Ned's siege on Harrenhal is rather short, so with the castle's size they haven't managed much in that time.
A point on levies. The ordinary farmer would normally not be asked to fight in any wars. Without training they are largely useless anyways. George sometimes seems like he can't decide whether soldiers are drawn from the larger population like the World Wars/Cold War/or more generally since the widespread use of gunpowder in personal arms on battlefields, or are made up from the higher echelons of society whose duty is to learn the warrior's trade. Peasants might be made to give service, but generally only if they owned land themselves and therefore owed service to their liege.
Defense is another matter. If you are being invaded, everyone fights, obviously. But that is more militia than a real military force.
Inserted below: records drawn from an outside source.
/-- ★★ THE DERIVATIVE OF THE SCALED PARTITION FUNCTION at `t = 1`, computed under the integral sign:
`d/dt|_{t=1} ∫ exp(−βt⁴Q_k − t²S/2) dc = −∫ (4βQ_k + S)·zmI`, and the derivative integrand is integrable. [folklore] -/
theorem hasDerivAt_integral_scaled (k : ℕ) {β : ℝ} (hβ : 0 ≤ β) :
    Integrable (fun c : Fin k → EuclideanSpace ℝ (Fin 3) =>
        -(4 * β * 1 ^ 3 * zeroModeQuartic k c + 1 * ∑ μ, ‖c μ‖ ^ 2) *
          Real.exp (-β * (1 ^ 4 * zeroModeQuartic k c) - 1 ^ 2 * (∑ μ, ‖c μ‖ ^ 2) / 2)) ∧
      HasDerivAt (fun t : ℝ => ∫ c : Fin k → EuclideanSpace ℝ (Fin 3),
          Real.exp (-β * (t ^ 4 * zeroModeQuartic k c) - t ^ 2 * (∑ μ, ‖c μ‖ ^ 2) / 2))
        (∫ c : Fin k → EuclideanSpace ℝ (Fin 3),
          -(4 * β * 1 ^ 3 * zeroModeQuartic k c + 1 * ∑ μ, ‖c μ‖ ^ 2) *
            Real.exp (-β * (1 ^ 4 * zeroModeQuartic k c) - 1 ^ 2 * (∑ μ, ‖c μ‖ ^ 2) / 2)) 1 := by
  have hQc := continuous_quartic k
  have hSc : Continuous fun c : Fin k → EuclideanSpace ℝ (Fin 3) => ∑ μ, ‖c μ‖ ^ 2 := by fun_prop
  refine hasDerivAt_integral_of_dominated_loc_of_deriv_le (μ := (volume : Measure (Fin k → EuclideanSpace ℝ (Fin 3))))
    (s := Set.Ioo (1 / 2 : ℝ) (3 / 2)) (x₀ := (1 : ℝ))
    (F := fun (t : ℝ) (c : Fin k → EuclideanSpace ℝ (Fin 3)) =>
      Real.exp (-β * (t ^ 4 * zeroModeQuartic k c) - t ^ 2 * (∑ μ, ‖c μ‖ ^ 2) / 2))
    (F' := fun (t : ℝ) (c : Fin k → EuclideanSpace ℝ (Fin 3)) =>
      -(4 * β * t ^ 3 * zeroModeQuartic k c + t * ∑ μ, ‖c μ‖ ^ 2) *
        Real.exp (-β * (t ^ 4 * zeroModeQuartic k c) - t ^ 2 * (∑ μ, ‖c μ‖ ^ 2) / 2))
    (bound := fun c => 32 * Real.exp (-((∑ μ, ‖c μ‖ ^ 2) / 16)))
    (Ioo_mem_nhds (by norm_num) (by norm_num)) ?_ ?_ ?_ ?_ ?_ ?_
  · -- measurability of `F t` for every `t`
    refine Filter.Eventually.of_forall fun t => ?_
    exact (Continuous.aestronglyMeasurable (by fun_prop))
  · -- integrability of `F 1 = zmI k β`
    have h := integrable_zmI k hβ
    refine h.congr (Filter.Eventually.of_forall fun c => ?_)
    simp only [zmI, one_pow, one_mul]
  · -- measurability of `F' 1`
    exact (Continuous.aestronglyMeasurable (by fun_prop))
  · -- the domination on `s`
    refine Filter.Eventually.of_forall fun c t ht => ?_
    have hnn := derivFactor_nonneg k hβ (by linarith [ht.1] : (0 : ℝ) ≤ t) c
    rw [norm_mul, norm_neg, Real.norm_eq_abs, Real.norm_eq_abs, abs_of_nonneg hnn, abs_of_pos (Real.exp_pos _)]
    exact derivFactor_mul_exp_le k hβ ht.1 ht.2 c
  · -- integrability of the bound
    exact (integrable_exp_neg_normSum_sixteenth k).const_mul 32
  · -- pointwise differentiability on `s`
    exact Filter.Eventually.of_forall fun c t _ => hasDerivAt_scaledIntegrand k β t c

/-! ## §5 ★★ The virial identity and its corollaries -/

/-- ★★ **EULER ∕ VIRIAL IDENTITY OF THE ZERO-MODE BLOCK**: for every `k` and `β ≥ 0`,
`4β·∫ Q_k·zmI + ∫ (Σ_μ‖c_μ‖²)·zmI = 3k·Z_k(β)`. [folklore] -/
theorem zeroMode_virial (k : ℕ) {β : ℝ} (hβ : 0 ≤ β) :
    4 * β * (∫ c : Fin k → EuclideanSpace ℝ (Fin 3), zeroModeQuartic k c * zmI k β c) +
        ∫ c : Fin k → EuclideanSpace ℝ (Fin 3), (∑ μ, ‖c μ‖ ^ 2) * zmI k β c =
      3 * k * zeroModeZ k β := by
  obtain ⟨hint, hder⟩ := hasDerivAt_integral_scaled k hβ
  -- the same function is `t ↦ t^{−3k}·Z` near `t = 1`
  have heq : (fun t : ℝ => ∫ c : Fin k → EuclideanSpace ℝ (Fin 3),
        Real.exp (-β * (t ^ 4 * zeroModeQuartic k c) - t ^ 2 * (∑ μ, ‖c μ‖ ^ 2) / 2)) =ᶠ[𝓝 1]
      fun t : ℝ => (t ^ (3 * k))⁻¹ * zeroModeZ k β := by
    filter_upwards [Ioi_mem_nhds (zero_lt_one' ℝ)] with t ht
    rw [← integral_zmI_smul k β ht]
    refine integral_congr_ae (Filter.Eventually.of_forall fun c => ?_)
    exact (zmI_smul k β t c).symm
  have hpow : HasDerivAt (fun t : ℝ => (t ^ (3 * k))⁻¹ * zeroModeZ k β) (-(3 * k : ℝ) * zeroModeZ k β) 1 := by
    have h1 : HasDerivAt (fun t : ℝ => t ^ (3 * k)) ((3 * k : ℕ) * (1 : ℝ) ^ (3 * k - 1)) 1 := hasDerivAt_pow (3 * k) 1
    have h2 := h1.inv (by simp)
    have h3 := h2.mul_const (zeroModeZ k β)
    refine h3.congr_deriv ?_
    simp
  have hder' := hpow.congr_of_eventuallyEq heq
  have huniq := hder.unique hder'
  -- rewrite the derivative integrand as `−(4βQ + S)·zmI`
  have hF'1 : ∀ c : Fin k → EuclideanSpace ℝ (Fin 3),
      -(4 * β * 1 ^ 3 * zeroModeQuartic k c + 1 * ∑ μ, ‖c μ‖ ^ 2) *
          Real.exp (-β * (1 ^ 4 * zeroModeQuartic k c) - 1 ^ 2 * (∑ μ, ‖c μ‖ ^ 2) / 2) =
        -((4 * β * zeroModeQuartic k c + ∑ μ, ‖c μ‖ ^ 2) * zmI k β c) := by
    intro c; simp only [zmI, one_pow, one_mul, mul_one, neg_mul]
  simp_rw [hF'1] at huniq hint
  rw [integral_neg] at huniq
  have hint' : Integrable (fun c : Fin k → EuclideanSpace ℝ (Fin 3) => (4 * β * zeroModeQuartic k c + ∑ μ, ‖c μ‖ ^ 2) * zmI k β c) := by
    have := hint.neg; simpa using this
  -- split the integrable sum into its two nonnegative pieces
  have hnnQ : ∀ c : Fin k → EuclideanSpace ℝ (Fin 3), 0 ≤ 4 * β * zeroModeQuartic k c * zmI k β c := fun c =>
    mul_nonneg (by have := quartic_nonneg k c; positivity) (zmI_pos k β c).le
  have hnnS : ∀ c : Fin k → EuclideanSpace ℝ (Fin 3), 0 ≤ (∑ μ, ‖c μ‖ ^ 2) * zmI k β c := fun c =>
    mul_nonneg (Finset.sum_nonneg fun μ _ => by positivity) (zmI_pos k β c).le
  have hQc := continuous_quartic k
  have hzc := continuous_zmI k β
  have hSc : Continuous fun c : Fin k → EuclideanSpace ℝ (Fin 3) => ∑ μ, ‖c μ‖ ^ 2 := by fun_prop
  have hintQ : Integrable (fun c : Fin k → EuclideanSpace ℝ (Fin 3) => 4 * β * zeroModeQuartic k c * zmI k β c) := by
    refine hint'.mono' (Continuous.aestronglyMeasurable (by fun_prop)) (Filter.Eventually.of_forall fun c => ?_)
    rw [Real.norm_eq_abs, abs_of_nonneg (hnnQ c)]
    nlinarith [hnnS c, hnnQ c]
  have hintS : Integrable (fun c : Fin k → EuclideanSpace ℝ (Fin 3) => (∑ μ, ‖c μ‖ ^ 2) * zmI k β c) := by
    refine hint'.mono' (Continuous.aestronglyMeasurable (by fun_prop)) (Filter.Eventually.of_forall fun c => ?_)
    rw [Real.norm_eq_abs, abs_of_nonneg (hnnS c)]
    nlinarith [hnnS c, hnnQ c]
  have hsplit : ∫ c : Fin k → EuclideanSpace ℝ (Fin 3), (4 * β * zeroModeQuartic k c + ∑ μ, ‖c μ‖ ^ 2) * zmI k β c =
      4 * β * (∫ c : Fin k → EuclideanSpace ℝ (Fin 3), zeroModeQuartic k c * zmI k β c) +
        ∫ c : Fin k → EuclideanSpace ℝ (Fin 3), (∑ μ, ‖c μ‖ ^ 2) * zmI k β c := by
    have e1 : ∀ c : Fin k → EuclideanSpace ℝ (Fin 3), (4 * β * zeroModeQuartic k c + ∑ μ, ‖c μ‖ ^ 2) * zmI k β c =
        4 * β * zeroModeQuartic k c * zmI k β c + (∑ μ, ‖c μ‖ ^ 2) * zmI k β c := fun c => by ring
    simp_rw [e1]
    rw [integral_add hintQ hintS]
    congr 1
    rw [← integral_const_mul]
    refine integral_congr_ae (Filter.Eventually.of_forall fun c => ?_)
    ring
  rw [hsplit] at huniq
  have hk : ((3 * k : ℕ) : ℝ) = 3 * (k : ℝ) := by push_cast; ring
  linarith [huniq]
The Freys only joined the rebels very late into the rebellion. Which incidentally wrecks the reputation of their house, just like most things current Lord Walder does. He really did a number on his family name. It's almost impressive.
Robert only announces any intent to claim the Iron Throne around the Battle of the Trident in canon, not before. He is Rhaegar's cousin, so some might have played with the idea before, but his motivators are glory, victory, and rage at Rhaegar. Until that point, the goal was to force the crown to make a deal, basically. Rhaegar has other plans of course, goals beyond their understanding if you will, but the rational option is to eventually return to peace.